* _WORK INSTRUCTIONS_:
All entries must be given again exactly as written.

┄┄┄┄┄┄

omit hsc h43 in
/-- **The bookkeeping constant IS the coded (D.29)**: `nobleAbsMajW d i = betaRfDelta[…]` with the arguments of
`BetaMap.extraOfInputs d i 4` (a rational-function identity; needs `μ < 1` and `t < 1` for the denominators).
[cite: FitznerVanDerHofstad2016NoBLE, App. D (D.29) (p. 1116)] -/
theorem nobleAbsMajW_eq (hsc : NobleScalarFacts d p i) (ht1 : nobleMajT d i < 1) :
    nobleAbsMajW d i = BetaMap.betaRfDelta d i.mu i.mubOverMu i.mub i.xiAbs i.xiDeltaAbs
      (i.xiEvenTail + i.xiOddTail) (i.xiOddTailDelta + i.xiEvenTailDelta) (i.psiRI0Delta + i.psiRI1Delta)
      (i.psiRII0Delta + i.psiRII1Delta) i.xiIotaAbs i.xiIotaDeltaEi i.xiIotaDeltaZero
      (i.xiIotaOdd + i.xiIotaEvenTail) (i.xiIotaOddDeltaEi + i.xiIotaEvenTailDeltaEi) i.piR0DeltaEiEk := by
  have hμ0 := hsc.imu_nonneg
  have h1 : 1 - i.mu ≠ 0 := (sub_pos.2 hsc.imu_lt_one).ne'
  have h2 : 1 + i.mu ≠ 0 := by positivity
  have h3 : 1 - i.mu ^ 2 ≠ 0 := hsc.one_sub_imu_sq_pos.ne'
  have h1' : 0 < 1 - i.mu := sub_pos.2 hsc.imu_lt_one
  have ht' : 1 - i.mu - 2 * d * i.mub * i.xiIotaAbs ≠ 0 := by
    have ht := ht1
    unfold nobleMajT at ht
    rw [div_mul_eq_mul_div, div_lt_one h1'] at ht
    linarith
  have h4 : 1 - i.mu ^ 2 = (1 - i.mu) * (1 + i.mu) := by ring
  simp only [nobleAbsMajW, nobleMajW2, nobleMajA2, nobleMajWB, nobleMajT, BetaMap.betaRfDelta]
  rw [h4]
  field_simp
  ring

/-! ## Part C. Pointwise domination `|R_F| ≤ m^{abs}` ([NoBLE17] App. D Step 4, (D.23)–(D.24)) -/

include hd hp

/-- **Term 1**: `Σ_ι |μ(T²_ι + Ψ^ι ⋆ T²_ι)(x)| ≤ M₁(x)`. [cite: FitznerVanDerHofstad2016NoBLE, App. D (D.6)–(D.8) (pp. 1111–1112), (D.29) lines 1–3 (p. 1116)] -/
theorem sum_abs_nobleFRemT1_le_majM1 [NeZero d] (h : NobleL1At d p P X) (ht1 : nobleMajT d i < 1) (x : Site d) :
    ∑ ι, |nobleFRemT1 d p ι x| ≤ nobleMajM1 d p i x := by
  have hμ0 := hsc.mu_nonneg
  have hq0 := hsc.qp_nonneg
  have hτ := momentBound_nobleMajTau2 hsc h43 ht1
  have hXA := momentBound_xiCls_abs h43
  have hXq : Summable fun y => (p : ℝ) / nobleMu d p * nobleXiCls d p (fun N => N) y := hXA.summable.mul_left _
  have htail := sum_abs_nobleSTail2_le_majTau2 hd hp hsc h43 h ht1
  have hconv : ∀ ι, |lconv (noblePsi d p ι) (nobleSTail2 d p ι) x| ≤
      lconv (fun y => (p : ℝ) / nobleMu d p * nobleXiCls d p (fun N => N) y) (fun y => |nobleSTail2 d p ι y|) x :=
    fun ι => abs_lconv_le_lconv (abs_noblePsi_le hd hp h43 ι) (fun y => le_rfl) hXq
      (summable_abs_nobleSTail2 h ι) x
  have hsum : ∑ ι, lconv (fun y => (p : ℝ) / nobleMu d p * nobleXiCls d p (fun N => N) y)
        (fun y => |nobleSTail2 d p ι y|) x =
      lconv (fun y => (p : ℝ) / nobleMu d p * nobleXiCls d p (fun N => N) y)
        (fun y => ∑ ι, |nobleSTail2 d p ι y|) x :=
    (lconv_finset_sum_right _ _ (fun ι y => |nobleSTail2 d p ι y|) x fun ι _ =>
      summable_mul_shift_of_abs_le (f := fun y => (p : ℝ) / nobleMu d p * nobleXiCls d p (fun N => N) y)
        (g := fun y => |nobleSTail2 d p ι y|) hXq.abs
        (abs_le_tsum_of_nonneg (fun _ => abs_nonneg _) (summable_abs_nobleSTail2 h ι)) x).symm
  have hmono : lconv (fun y => (p : ℝ) / nobleMu d p * nobleXiCls d p (fun N => N) y)
        (fun y => ∑ ι, |nobleSTail2 d p ι y|) x ≤
      (p : ℝ) / nobleMu d p * lconv (nobleXiCls d p fun N => N) (nobleMajTau2 d p i) x := by
    rw [← lconv_const_mul_left]
    exact lconv_mono (fun y => mul_nonneg hq0 (nobleXiCls_nonneg _ y)) (fun y => le_rfl)
      (fun y => Finset.sum_nonneg fun ι _ => abs_nonneg _) htail hXq hτ.summable x
  have hL0 : 0 ≤ lconv (nobleXiCls d p fun N => N) (nobleMajTau2 d p i) x :=
    lconv_nonneg (nobleXiCls_nonneg _) hτ.nonneg x
  have hper : ∀ ι, |nobleFRemT1 d p ι x| ≤ nobleMu d p * (|nobleSTail2 d p ι x| +
      lconv (fun y => (p : ℝ) / nobleMu d p * nobleXiCls d p (fun N => N) y) (fun y => |nobleSTail2 d p ι y|) x) :=
    fun ι => by
      rw [nobleFRemT1, abs_mul, abs_of_nonneg hμ0]
      exact mul_le_mul_of_nonneg_left ((abs_add_le _ _).trans (add_le_add le_rfl (hconv ι))) hμ0
  calc ∑ ι, |nobleFRemT1 d p ι x|
      ≤ ∑ ι, nobleMu d p * (|nobleSTail2 d p ι x| +
          lconv (fun y => (p : ℝ) / nobleMu d p * nobleXiCls d p (fun N => N) y) (fun y => |nobleSTail2 d p ι y|) x) :=
        Finset.sum_le_sum fun ι _ => hper ι
    _ = nobleMu d p * (∑ ι, |nobleSTail2 d p ι x| + ∑ ι, lconv
          (fun y => (p : ℝ) / nobleMu d p * nobleXiCls d p (fun N => N) y) (fun y => |nobleSTail2 d p ι y|) x) := by
        rw [← Finset.mul_sum, Finset.sum_add_distrib]
    _ ≤ nobleMu d p * (nobleMajTau2 d p i x +
          (p : ℝ) / nobleMu d p * lconv (nobleXiCls d p fun N => N) (nobleMajTau2 d p i) x) := by
        rw [hsum]
        exact mul_le_mul_of_nonneg_left (add_le_add (htail x) hmono) hμ0
    _ ≤ i.mu * nobleMajTau2 d p i x +
          i.mu * i.mubOverMu * lconv (nobleXiCls d p fun N => N) (nobleMajTau2 d p i) x := by
        rw [mul_add, ← mul_assoc]
        exact add_le_add (mul_le_mul_of_nonneg_right hsc.mu_le (hτ.nonneg x))
          (mul_le_mul_of_nonneg_right hsc.mu_qp_le hL0)
    _ = nobleMajM1 d p i x := by rw [nobleMajM1]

┄┄┄┄┄┄

* _EXERCISE OUTPUT_:
omit hsc h43 in
/-- **The bookkeeping constant IS the coded (D.29)**: `nobleAbsMajW d i = betaRfDelta[…]` with the arguments of
`BetaMap.extraOfInputs d i 4` (a rational-function identity; needs `μ < 1` and `t < 1` for the denominators).
[cite: FitznerVanDerHofstad2016NoBLE, App. D (D.29) (p. 1116)] -/
theorem nobleAbsMajW_eq (hsc : NobleScalarFacts d p i) (ht1 : nobleMajT d i < 1) :
    nobleAbsMajW d i = BetaMap.betaRfDelta d i.mu i.mubOverMu i.mub i.xiAbs i.xiDeltaAbs
      (i.xiEvenTail + i.xiOddTail) (i.xiOddTailDelta + i.xiEvenTailDelta) (i.psiRI0Delta + i.psiRI1Delta)
      (i.psiRII0Delta + i.psiRII1Delta) i.xiIotaAbs i.xiIotaDeltaEi i.xiIotaDeltaZero
      (i.xiIotaOdd + i.xiIotaEvenTail) (i.xiIotaOddDeltaEi + i.xiIotaEvenTailDeltaEi) i.piR0DeltaEiEk := by
  have hμ0 := hsc.imu_nonneg
  have h1 : 1 - i.mu ≠ 0 := (sub_pos.2 hsc.imu_lt_one).ne'
  have h2 : 1 + i.mu ≠ 0 := by positivity
  have h3 : 1 - i.mu ^ 2 ≠ 0 := hsc.one_sub_imu_sq_pos.ne'
  have h1' : 0 < 1 - i.mu := sub_pos.2 hsc.imu_lt_one
  have ht' : 1 - i.mu - 2 * d * i.mub * i.xiIotaAbs ≠ 0 := by
    have ht := ht1
    unfold nobleMajT at ht
    rw [div_mul_eq_mul_div, div_lt_one h1'] at ht
    linarith
  have h4 : 1 - i.mu ^ 2 = (1 - i.mu) * (1 + i.mu) := by ring
  simp only [nobleAbsMajW, nobleMajW2, nobleMajA2, nobleMajWB, nobleMajT, BetaMap.betaRfDelta]
  rw [h4]
  field_simp
  ring

/-! ## Part C. Pointwise domination `|R_F| ≤ m^{abs}` ([NoBLE17] App. D Step 4, (D.23)–(D.24)) -/

include hd hp

/-- **Term 1**: `Σ_ι |μ(T²_ι + Ψ^ι ⋆ T²_ι)(x)| ≤ M₁(x)`. [cite: FitznerVanDerHofstad2016NoBLE, App. D (D.6)–(D.8) (pp. 1111–1112), (D.29) lines 1–3 (p. 1116)] -/
theorem sum_abs_nobleFRemT1_le_majM1 [NeZero d] (h : NobleL1At d p P X) (ht1 : nobleMajT d i < 1) (x : Site d) :
    ∑ ι, |nobleFRemT1 d p ι x| ≤ nobleMajM1 d p i x := by
  have hμ0 := hsc.mu_nonneg
  have hq0 := hsc.qp_nonneg
  have hτ := momentBound_nobleMajTau2 hsc h43 ht1
  have hXA := momentBound_xiCls_abs h43
  have hXq : Summable fun y => (p : ℝ) / nobleMu d p * nobleXiCls d p (fun N => N) y := hXA.summable.mul_left _
  have htail := sum_abs_nobleSTail2_le_majTau2 hd hp hsc h43 h ht1
  have hconv : ∀ ι, |lconv (noblePsi d p ι) (nobleSTail2 d p ι) x| ≤
      lconv (fun y => (p : ℝ) / nobleMu d p * nobleXiCls d p (fun N => N) y) (fun y => |nobleSTail2 d p ι y|) x :=
    fun ι => abs_lconv_le_lconv (abs_noblePsi_le hd hp h43 ι) (fun y => le_rfl) hXq
      (summable_abs_nobleSTail2 h ι) x
  have hsum : ∑ ι, lconv (fun y => (p : ℝ) / nobleMu d p * nobleXiCls d p (fun N => N) y)
        (fun y => |nobleSTail2 d p ι y|) x =
      lconv (fun y => (p : ℝ) / nobleMu d p * nobleXiCls d p (fun N => N) y)
        (fun y => ∑ ι, |nobleSTail2 d p ι y|) x :=
    (lconv_finset_sum_right _ _ (fun ι y => |nobleSTail2 d p ι y|) x fun ι _ =>
      summable_mul_shift_of_abs_le (f := fun y => (p : ℝ) / nobleMu d p * nobleXiCls d p (fun N => N) y)
        (g := fun y => |nobleSTail2 d p ι y|) hXq.abs
        (abs_le_tsum_of_nonneg (fun _ => abs_nonneg _) (summable_abs_nobleSTail2 h ι)) x).symm
  have hmono : lconv (fun y => (p : ℝ) / nobleMu d p * nobleXiCls d p (fun N => N) y)
        (fun y => ∑ ι, |nobleSTail2 d p ι y|) x ≤
      (p : ℝ) / nobleMu d p * lconv (nobleXiCls d p fun N => N) (nobleMajTau2 d p i) x := by
    rw [← lconv_const_mul_left]
    exact lconv_mono (fun y => mul_nonneg hq0 (nobleXiCls_nonneg _ y)) (fun y => le_rfl)
      (fun y => Finset.sum_nonneg fun ι _ => abs_nonneg _) htail hXq hτ.summable x
  have hL0 : 0 ≤ lconv (nobleXiCls d p fun N => N) (nobleMajTau2 d p i) x :=
    lconv_nonneg (nobleXiCls_nonneg _) hτ.nonneg x
  have hper : ∀ ι, |nobleFRemT1 d p ι x| ≤ nobleMu d p * (|nobleSTail2 d p ι x| +
      lconv (fun y => (p : ℝ) / nobleMu d p * nobleXiCls d p (fun N => N) y) (fun y => |nobleSTail2 d p ι y|) x) :=
    fun ι => by
      rw [nobleFRemT1, abs_mul, abs_of_nonneg hμ0]
      exact mul_le_mul_of_nonneg_left ((abs_add_le _ _).trans (add_le_add le_rfl (hconv ι))) hμ0
  calc ∑ ι, |nobleFRemT1 d p ι x|
      ≤ ∑ ι, nobleMu d p * (|nobleSTail2 d p ι x| +
          lconv (fun y => (p : ℝ) / nobleMu d p * nobleXiCls d p (fun N => N) y) (fun y => |nobleSTail2 d p ι y|) x) :=
        Finset.sum_le_sum fun ι _ => hper ι
    _ = nobleMu d p * (∑ ι, |nobleSTail2 d p ι x| + ∑ ι, lconv
          (fun y => (p : ℝ) / nobleMu d p * nobleXiCls d p (fun N => N) y) (fun y => |nobleSTail2 d p ι y|) x) := by
        rw [← Finset.mul_sum, Finset.sum_add_distrib]
    _ ≤ nobleMu d p * (nobleMajTau2 d p i x +
          (p : ℝ) / nobleMu d p * lconv (nobleXiCls d p fun N => N) (nobleMajTau2 d p i) x) := by
        rw [hsum]
        exact mul_le_mul_of_nonneg_left (add_le_add (htail x) hmono) hμ0
    _ ≤ i.mu * nobleMajTau2 d p i x +
          i.mu * i.mubOverMu * lconv (nobleXiCls d p fun N => N) (nobleMajTau2 d p i) x := by
        rw [mul_add, ← mul_assoc]
        exact add_le_add (mul_le_mul_of_nonneg_right hsc.mu_le (hτ.nonneg x))
          (mul_le_mul_of_nonneg_right hsc.mu_qp_le hL0)
    _ = nobleMajM1 d p i x := by rw [nobleMajM1]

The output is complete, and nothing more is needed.